Comparing the experimental results of rotational stiffness for proposed gripper with and without particles.
Fig. 11. Comparing the experimental results of rotational stiffness for proposed gripper with and without particles.

Case Study

Design of robotic gripper

In this project, we design a three-finger robotic gripper. The three soft actuators (fingers) are assembled into a gripper base as in Fig. 12.

3D model and prototype of the proposed robotic hand
Fig. 12. 3D model and prototype of the proposed robotic hand
Fig. 12. 3D model and prototype of the proposed robotic hand

Detailed dimensions of the gripper are presented in Fig. 13. The workspace can be calculated from the opening angle of the fingers (20°): the opening distance is 105mm, and the effective length of the gripper is 128mm. The entire robotic gripper is 211mm (height)* 115mm (width)* 159 mm (length) in dimension.

Design parameters of the proposed robotic hand.
Fig. 13. Design parameters of the proposed robotic hand.

Grasping demostration

As described in the previous section, the proposed finger design is able to provide appreciable stiffness compared with the normal design. Due to the passive jamming of particles when the soft actuator bends, the gripper has good load bearing ability. We conducted grasping experiments to display the gripper’s grasping capability.
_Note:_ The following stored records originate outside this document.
/-- **`κ_v(γ_H, t_b) = ω(−1) · ε₁(b) · ε₂(b)` ON THE FRAME LITERALS** (non-split `v`, one `w ∣ v`).  For a `G`-regular `γ_H ∈ H(L⁺_v)`, a four-frame family `f` at `w`
(H7), the GL literals `Γ_b = frameElt σ_w f b (a²) (b²)` and group literals `t_b ∈ U(Φ₃)(L⁺_v)` with one-place matrix `z·Γ_b` where `z = γ₂ = finGammaTwo(γ_H)_w` is the
`U(1)`-coordinate of `γ_H`, and `ι_v(γ_H) ↔ t_b` a matching pair: Rogawski's endoscopic sign is the NORM CLASS of the length of the third frame vector,
`κ_v(γ_H, t_b) = ω(⟨f_{b,2}, f_{b,2}⟩_{Φ₃}) = ω(−1)·ε₁(b)ε₂(b)` — `f_{b,2}` is a `z`-eigenvector of `z·Γ_b` (★ `frameElt_mulVec_frame`), `κ_v` reads on any `u`-eigenvector
(★ `finKappaAt_eq_ite_of_eigenvector`), and H7 prescribes `ω N(f_{b,2})`. [cite: Rogawski1990, §3.5 Prop. 3.5.2 (c) p. 26; §4.3 (4.3.2) p. 43; §4.9 Prop. 4.9.1 (a) p. 55] [cite: LanglandsShelstad1987, §3] -/
theorem finKappaAt_frame_eq
    (γH : ((UnitaryGroup.cmDatum L 2 (Matrix.of fun i j : Fin 2 => if i.val + j.val + 1 = 2 then (1 : L) else 0)).Local v × (UnitaryGroup.cmDatum L 1 (Matrix.of fun i j : Fin 1 => if i.val + j.val + 1 = 1 then (1 : L) else 0)).Local v)) (hreg : IsLocalGRegular L v γH)
    {f : Fin 4 → Fin 3 → (Fin 3 → (w.1.adicCompletion L))} (hf : IsFourFrameFamily (galAdicCompletionMap (L := L) (IsCMField.complexConj L) hw) f)
    {a b z : (w.1.adicCompletion L)} (hzγ : z = finGammaTwo L v γH w)
    {Γ : Fin 4 → GL (Fin 3) (w.1.adicCompletion L)} (hΓ : ∀ b', (Γ b' : Matrix (Fin 3) (Fin 3) (w.1.adicCompletion L)) = frameElt (galAdicCompletionMap (L := L) (IsCMField.complexConj L) hw) f b' (a * a) (b * b))
    {tb : Fin 4 → ((UnitaryGroup.cmDatum L 3 (Matrix.of fun i j : Fin 3 => if i.val + j.val + 1 = 3 then (1 : L) else 0)).Local v)}
    (htb : ∀ b', ((((localNonsplitEquiv (IsCMField.complexConj L) (Matrix.of fun i j : Fin 3 => if i.val + j.val + 1 = 3 then (1 : L) else 0) (IsCMField.complexConj_ne_one L) w hw (tb b') :
        ↥(unitaryGroupOfForm (galAdicCompletionMap (L := L) (IsCMField.complexConj L) hw) (placeForm (Matrix.of fun i j : Fin 3 => if i.val + j.val + 1 = 3 then (1 : L) else 0) w.1))) : GL (Fin 3) (w.1.adicCompletion L)) : Matrix (Fin 3) (Fin 3) (w.1.adicCompletion L))) = z • (Γ b' : Matrix (Fin 3) (Fin 3) (w.1.adicCompletion L)))
    (b' : Fin 4) (hC : IsLocalNormPair L (Matrix.of fun i j : Fin 3 => if i.val + j.val + 1 = 3 then (1 : L) else 0) v γH (tb b')) :
    finKappaAt L v (Matrix.of fun i j : Fin 3 => if i.val + j.val + 1 = 3 then (1 : L) else 0) γH (tb b') = normSign (galAdicCompletionMap (L := L) (IsCMField.complexConj L) hw) (-1) * (signPair b').1 * (signPair b').2 := by
  -- the one-place facts
  have hv : Subsingleton (UnitaryGroup.PlacesOver L v) :=
    PlacesOver.subsingleton_of_smul_eq (IsCMField.complexConj L) (IsCMField.complexConj_ne_one L) w hw
  have hu := isUnit_eval_finCharpolyTwo_of_isLocalGRegular L v γH hreg
  obtain ⟨horth, hnz, -, -, h3⟩ := hf b'
  -- the one-place matrix of `t_b′` is `z·Γ_b′` (★ `localNonsplitEquiv` reads the `w`-component: definitional)
  have hx : ((tb b').val.val : Matrix (Fin 3) (Fin 3) (UnitaryGroup.LocalRing L v)).map
      (Pi.evalRingHom (fun w' : UnitaryGroup.PlacesOver L v => w'.1.adicCompletion L) w) = z • (Γ b' : Matrix (Fin 3) (Fin 3) (w.1.adicCompletion L)) := htb b'
  -- the `z`-eigenvector: the third frame vector, lifted to the carrier ring
  set p' : Fin 3 → UnitaryGroup.LocalRing L v := fun i => Function.update (0 : UnitaryGroup.LocalRing L v) w (f b' 2 i) with hp'_def
  have hp'w : ∀ i, p' i w = f b' 2 i := fun i => update_zero_apply_self L w (f b' 2 i)
  have hev : ((Pi.evalRingHom (fun w' : UnitaryGroup.PlacesOver L v => w'.1.adicCompletion L) w) ∘ p') = f b' 2 := funext fun i => hp'w i
  have hΓf : (Γ b' : Matrix (Fin 3) (Fin 3) (w.1.adicCompletion L)) *ᵥ f b' 2 = f b' 2 := by
    rw [hΓ b', frameElt_mulVec_frame hf b' (a * a) (b * b) 2]
    have h2 : (![a * a, b * b, 1] : Fin 3 → (w.1.adicCompletion L)) 2 = 1 := rfl
    rw [h2, one_smul]
  have heig : ((tb b').val.val : Matrix (Fin 3) (Fin 3) (UnitaryGroup.LocalRing L v)) *ᵥ p' = finGammaTwo L v γH • p' := by
    funext i
    apply localRing_eq_of_apply_eq L w hw
    have h1 : (((tb b').val.val : Matrix (Fin 3) (Fin 3) (UnitaryGroup.LocalRing L v)) *ᵥ p') i w =
        (Pi.evalRingHom (fun w' : UnitaryGroup.PlacesOver L v => w'.1.adicCompletion L) w)
          ((((tb b').val.val : Matrix (Fin 3) (Fin 3) (UnitaryGroup.LocalRing L v)) *ᵥ p') i) := rfl
    rw [h1, RingHom.map_mulVec, hx, hev, Matrix.smul_mulVec, hΓf, Pi.smul_apply, Pi.smul_apply, smul_eq_mul, smul_eq_mul, Pi.mul_apply, hp'w i, ← hzγ]
  have hne : p' ≠ 0 := by
    have hf2 : f b' 2 ≠ 0 := by
      intro h0
      apply hnz 2
      simp only [h0, map_zero]
    obtain ⟨i, hi⟩ := Function.ne_iff.1 hf2
    intro h0
    apply hi
    have := congrFun (congrFun h0 i) w
    rwa [hp'w i] at this
  -- the length of the eigenvector read at `w` is `⟨f_{b′,2}, f_{b′,2}⟩_{Φ₃}`
  have hS : (∑ i : Fin 3, ∑ k : Fin 3, UnitaryGroup.conjLocal L (IsCMField.complexConj L) v (p' i) *
      ((UnitaryGroup.adelicForm L 3 (Matrix.of fun i j : Fin 3 => if i.val + j.val + 1 = 3 then (1 : L) else 0)).map (UnitaryGroup.adeleToLocal L v)) i k * p' k) w =
      pairing (galAdicCompletionMap (L := L) (IsCMField.complexConj L) hw) ((StdForm.antidiagonal 3).over (w.1.adicCompletion L)) (f b' 2) (f b' 2) := by
    rw [pairing_apply]
    simp only [Finset.sum_apply, Pi.mul_apply, conjLocal_apply_eq_of_smul_eq (IsCMField.complexConj L) (IsCMField.complexConj_ne_one L) v w hw, hp'w,
      localGram_apply_apply, placeForm_antidiagOne]
  have hN0 : pairing (galAdicCompletionMap (L := L) (IsCMField.complexConj L) hw) ((StdForm.antidiagonal 3).over (w.1.adicCompletion L)) (f b' 2) (f b' 2) ≠ 0 := hnz 2
  -- the norm test on the carrier ring is the norm class at `w`
  have hiff : (∃ zz : UnitaryGroup.LocalRing L v, IsUnit zz ∧
      (∑ i : Fin 3, ∑ k : Fin 3, UnitaryGroup.conjLocal L (IsCMField.complexConj L) v (p' i) *
        ((UnitaryGroup.adelicForm L 3 (Matrix.of fun i j : Fin 3 => if i.val + j.val + 1 = 3 then (1 : L) else 0)).map (UnitaryGroup.adeleToLocal L v)) i k * p' k) =
        zz * UnitaryGroup.conjLocal L (IsCMField.complexConj L) v zz) ↔
      ∃ y : (w.1.adicCompletion L), y * (galAdicCompletionMap (L := L) (IsCMField.complexConj L) hw) y = pairing (galAdicCompletionMap (L := L) (IsCMField.complexConj L) hw) ((StdForm.antidiagonal 3).over (w.1.adicCompletion L)) (f b' 2) (f b' 2) := by
    constructor
    · rintro ⟨zz, -, hzz⟩
      refine ⟨zz w, ?_⟩
      have h := congrFun hzz w
      rw [hS, Pi.mul_apply, conjLocal_apply_eq_of_smul_eq (IsCMField.complexConj L) (IsCMField.complexConj_ne_one L) v w hw] at h
      exact h.symm
    · rintro ⟨y, hy⟩
      have hy0 : y ≠ 0 := fun h0 => hN0 (by rw [← hy, h0, zero_mul])
      refine ⟨Function.update (0 : UnitaryGroup.LocalRing L v) w y, isUnit_localRing_of_ne_zero_of_subsingleton L v hv ?_, ?_⟩
      · intro h0
        apply hy0
        have h := congrFun h0 w
        rwa [update_zero_apply_self] at h
      · apply localRing_eq_of_apply_eq L w hw
        rw [hS, Pi.mul_apply, conjLocal_apply_eq_of_smul_eq (IsCMField.complexConj L) (IsCMField.complexConj_ne_one L) v w hw, update_zero_apply_self, hy]
  rw [finKappaAt_eq_ite_of_eigenvector L v (Matrix.of fun i j : Fin 3 => if i.val + j.val + 1 = 3 then (1 : L) else 0) γH (tb b') hv hC hu heig hne, ← h3]
  unfold normSign
  by_cases hex : ∃ y : (w.1.adicCompletion L), y * (galAdicCompletionMap (L := L) (IsCMField.complexConj L) hw) y = pairing (galAdicCompletionMap (L := L) (IsCMField.complexConj L) hw) ((StdForm.antidiagonal 3).over (w.1.adicCompletion L)) (f b' 2) (f b' 2)
  · rw [if_pos (hiff.2 hex), if_pos hex]
  · rw [if_neg (fun h => hex (hiff.1 h)), if_neg hex]

/-- **THE Δ-ROW OF (D-CΔ): `Δ‴_v[μ](γ_H, t_b) = Δ‴_v[μ](γ_H, t_{b₀}) · kappaChar 2 b`** (non-split `v`).  For a `G`-regular `γ_H`, ANY four-frame data of U1-3's shape
whose group literals `t_b` (one-place matrix `z·Γ_b`, `z = γ₂` pinned) all MATCH `γ_H` (clause (C) of (D-CΔ) gives this), Rogawski's explicit factor ★ `finExplicitCollection … .Δ`
(= `Δ‴_v = τ_v · D_{G∕H,v} · κ_v` on matching pairs) satisfies the sheet's κ-SIGN law with the slot `i = 2`: `κ_v(γ_H, t_b) = ω(−1)ε₁ε₂(b)` (`finKappaAt_frame_eq`) and
`κ_v(γ_H, t_{b₀}) = ω(−1)` (`signPair 0 = (1, 1)`), so the relative factor is `ε₁(b)ε₂(b) = kappaChar 2 b` (H5) — (4.3.2) `Δ(γ_H, γ′) = Δ(γ_H, γ)·κ(inv(γ, γ′))` on the four
classes of the stable class. [cite: Rogawski1990, §4.3 (4.3.2) p. 43; §4.9 Prop. 4.9.1 (a) p. 55] [cite: LanglandsShelstad1987, §3] -/
theorem delta_frame_eq_mul_kappaChar (μ : HeckeCharacter L)
    (γH : ((UnitaryGroup.cmDatum L 2 (Matrix.of fun i j : Fin 2 => if i.val + j.val + 1 = 2 then (1 : L) else 0)).Local v × (UnitaryGroup.cmDatum L 1 (Matrix.of fun i j : Fin 1 => if i.val + j.val + 1 = 1 then (1 : L) else 0)).Local v)) (hreg : IsLocalGRegular L v γH)
    {f : Fin 4 → Fin 3 → (Fin 3 → (w.1.adicCompletion L))} (hf : IsFourFrameFamily (galAdicCompletionMap (L := L) (IsCMField.complexConj L) hw) f)
    {a b z : (w.1.adicCompletion L)} (hzγ : z = finGammaTwo L v γH w)
    {Γ : Fin 4 → GL (Fin 3) (w.1.adicCompletion L)} (hΓ : ∀ b', (Γ b' : Matrix (Fin 3) (Fin 3) (w.1.adicCompletion L)) = frameElt (galAdicCompletionMap (L := L) (IsCMField.complexConj L) hw) f b' (a * a) (b * b))
    {tb : Fin 4 → ((UnitaryGroup.cmDatum L 3 (Matrix.of fun i j : Fin 3 => if i.val + j.val + 1 = 3 then (1 : L) else 0)).Local v)}
    (htb : ∀ b', ((((localNonsplitEquiv (IsCMField.complexConj L) (Matrix.of fun i j : Fin 3 => if i.val + j.val + 1 = 3 then (1 : L) else 0) (IsCMField.complexConj_ne_one L) w hw (tb b') :
        ↥(unitaryGroupOfForm (galAdicCompletionMap (L := L) (IsCMField.complexConj L) hw) (placeForm (Matrix.of fun i j : Fin 3 => if i.val + j.val + 1 = 3 then (1 : L) else 0) w.1))) : GL (Fin 3) (w.1.adicCompletion L)) : Matrix (Fin 3) (Fin 3) (w.1.adicCompletion L))) = z • (Γ b' : Matrix (Fin 3) (Fin 3) (w.1.adicCompletion L)))
    (hC : ∀ b', IsLocalNormPair L (Matrix.of fun i j : Fin 3 => if i.val + j.val + 1 = 3 then (1 : L) else 0) v γH (tb b')) (b' : Fin 4) :
    ((finExplicitCollection L (Matrix.of fun i j : Fin 3 => if i.val + j.val + 1 = 3 then (1 : L) else 0) μ (finExplicitDelta_conj_left_all L (Matrix.of fun i j : Fin 3 => if i.val + j.val + 1 = 3 then (1 : L) else 0) μ) (finExplicitDelta_conj_right_all L (Matrix.of fun i j : Fin 3 => if i.val + j.val + 1 = 3 then (1 : L) else 0) μ)) v).Δ γH (tb b') = ((finExplicitCollection L (Matrix.of fun i j : Fin 3 => if i.val + j.val + 1 = 3 then (1 : L) else 0) μ (finExplicitDelta_conj_left_all L (Matrix.of fun i j : Fin 3 => if i.val + j.val + 1 = 3 then (1 : L) else 0) μ) (finExplicitDelta_conj_right_all L (Matrix.of fun i j : Fin 3 => if i.val + j.val + 1 = 3 then (1 : L) else 0) μ)) v).Δ γH (tb 0) * (kappaChar 2 b' : ℂ) := by
  rw [finExplicitCollection_Δ, finExplicitCollection_Δ, finExplicitDelta_of_isLocalNormPair L v _ γH μ (hC b'), finExplicitDelta_of_isLocalNormPair L v _ γH μ (hC 0),
    finKappaAt_frame_eq L w hw γH hreg hf hzγ hΓ htb b' (hC b'), finKappaAt_frame_eq L w hw γH hreg hf hzγ hΓ htb 0 (hC 0)]
  have h0 : signPair 0 = (1, 1) := rfl
  have hk : kappaChar 2 b' = (signPair b').1 * (signPair b').2 := rfl
  rw [h0, hk]
  push_cast
  ring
The robotic gripper was installed to the left arm of Baxter, as shown in Fig. 14 (a). Three objects were grasped for testing the gripper’s load bearing ability. They are a dumbbell, a roll of copper wire and an electric drill, as illustrated in Fig. 14. The pneumatic pressure for the actuator is about 0.36 MPa (above standard air pressure). A video has been recorded to show more of the grasping tests, and it is submitted together with the proposal.

Grasping test for the proposed robotic hand
Fig. 14. Grasping test for the proposed robotic hand. (a) Robotic hand installed on Baxter. (b) Grasp a dumbbell. (c) Grasp a coil. (d) Grasp a drill.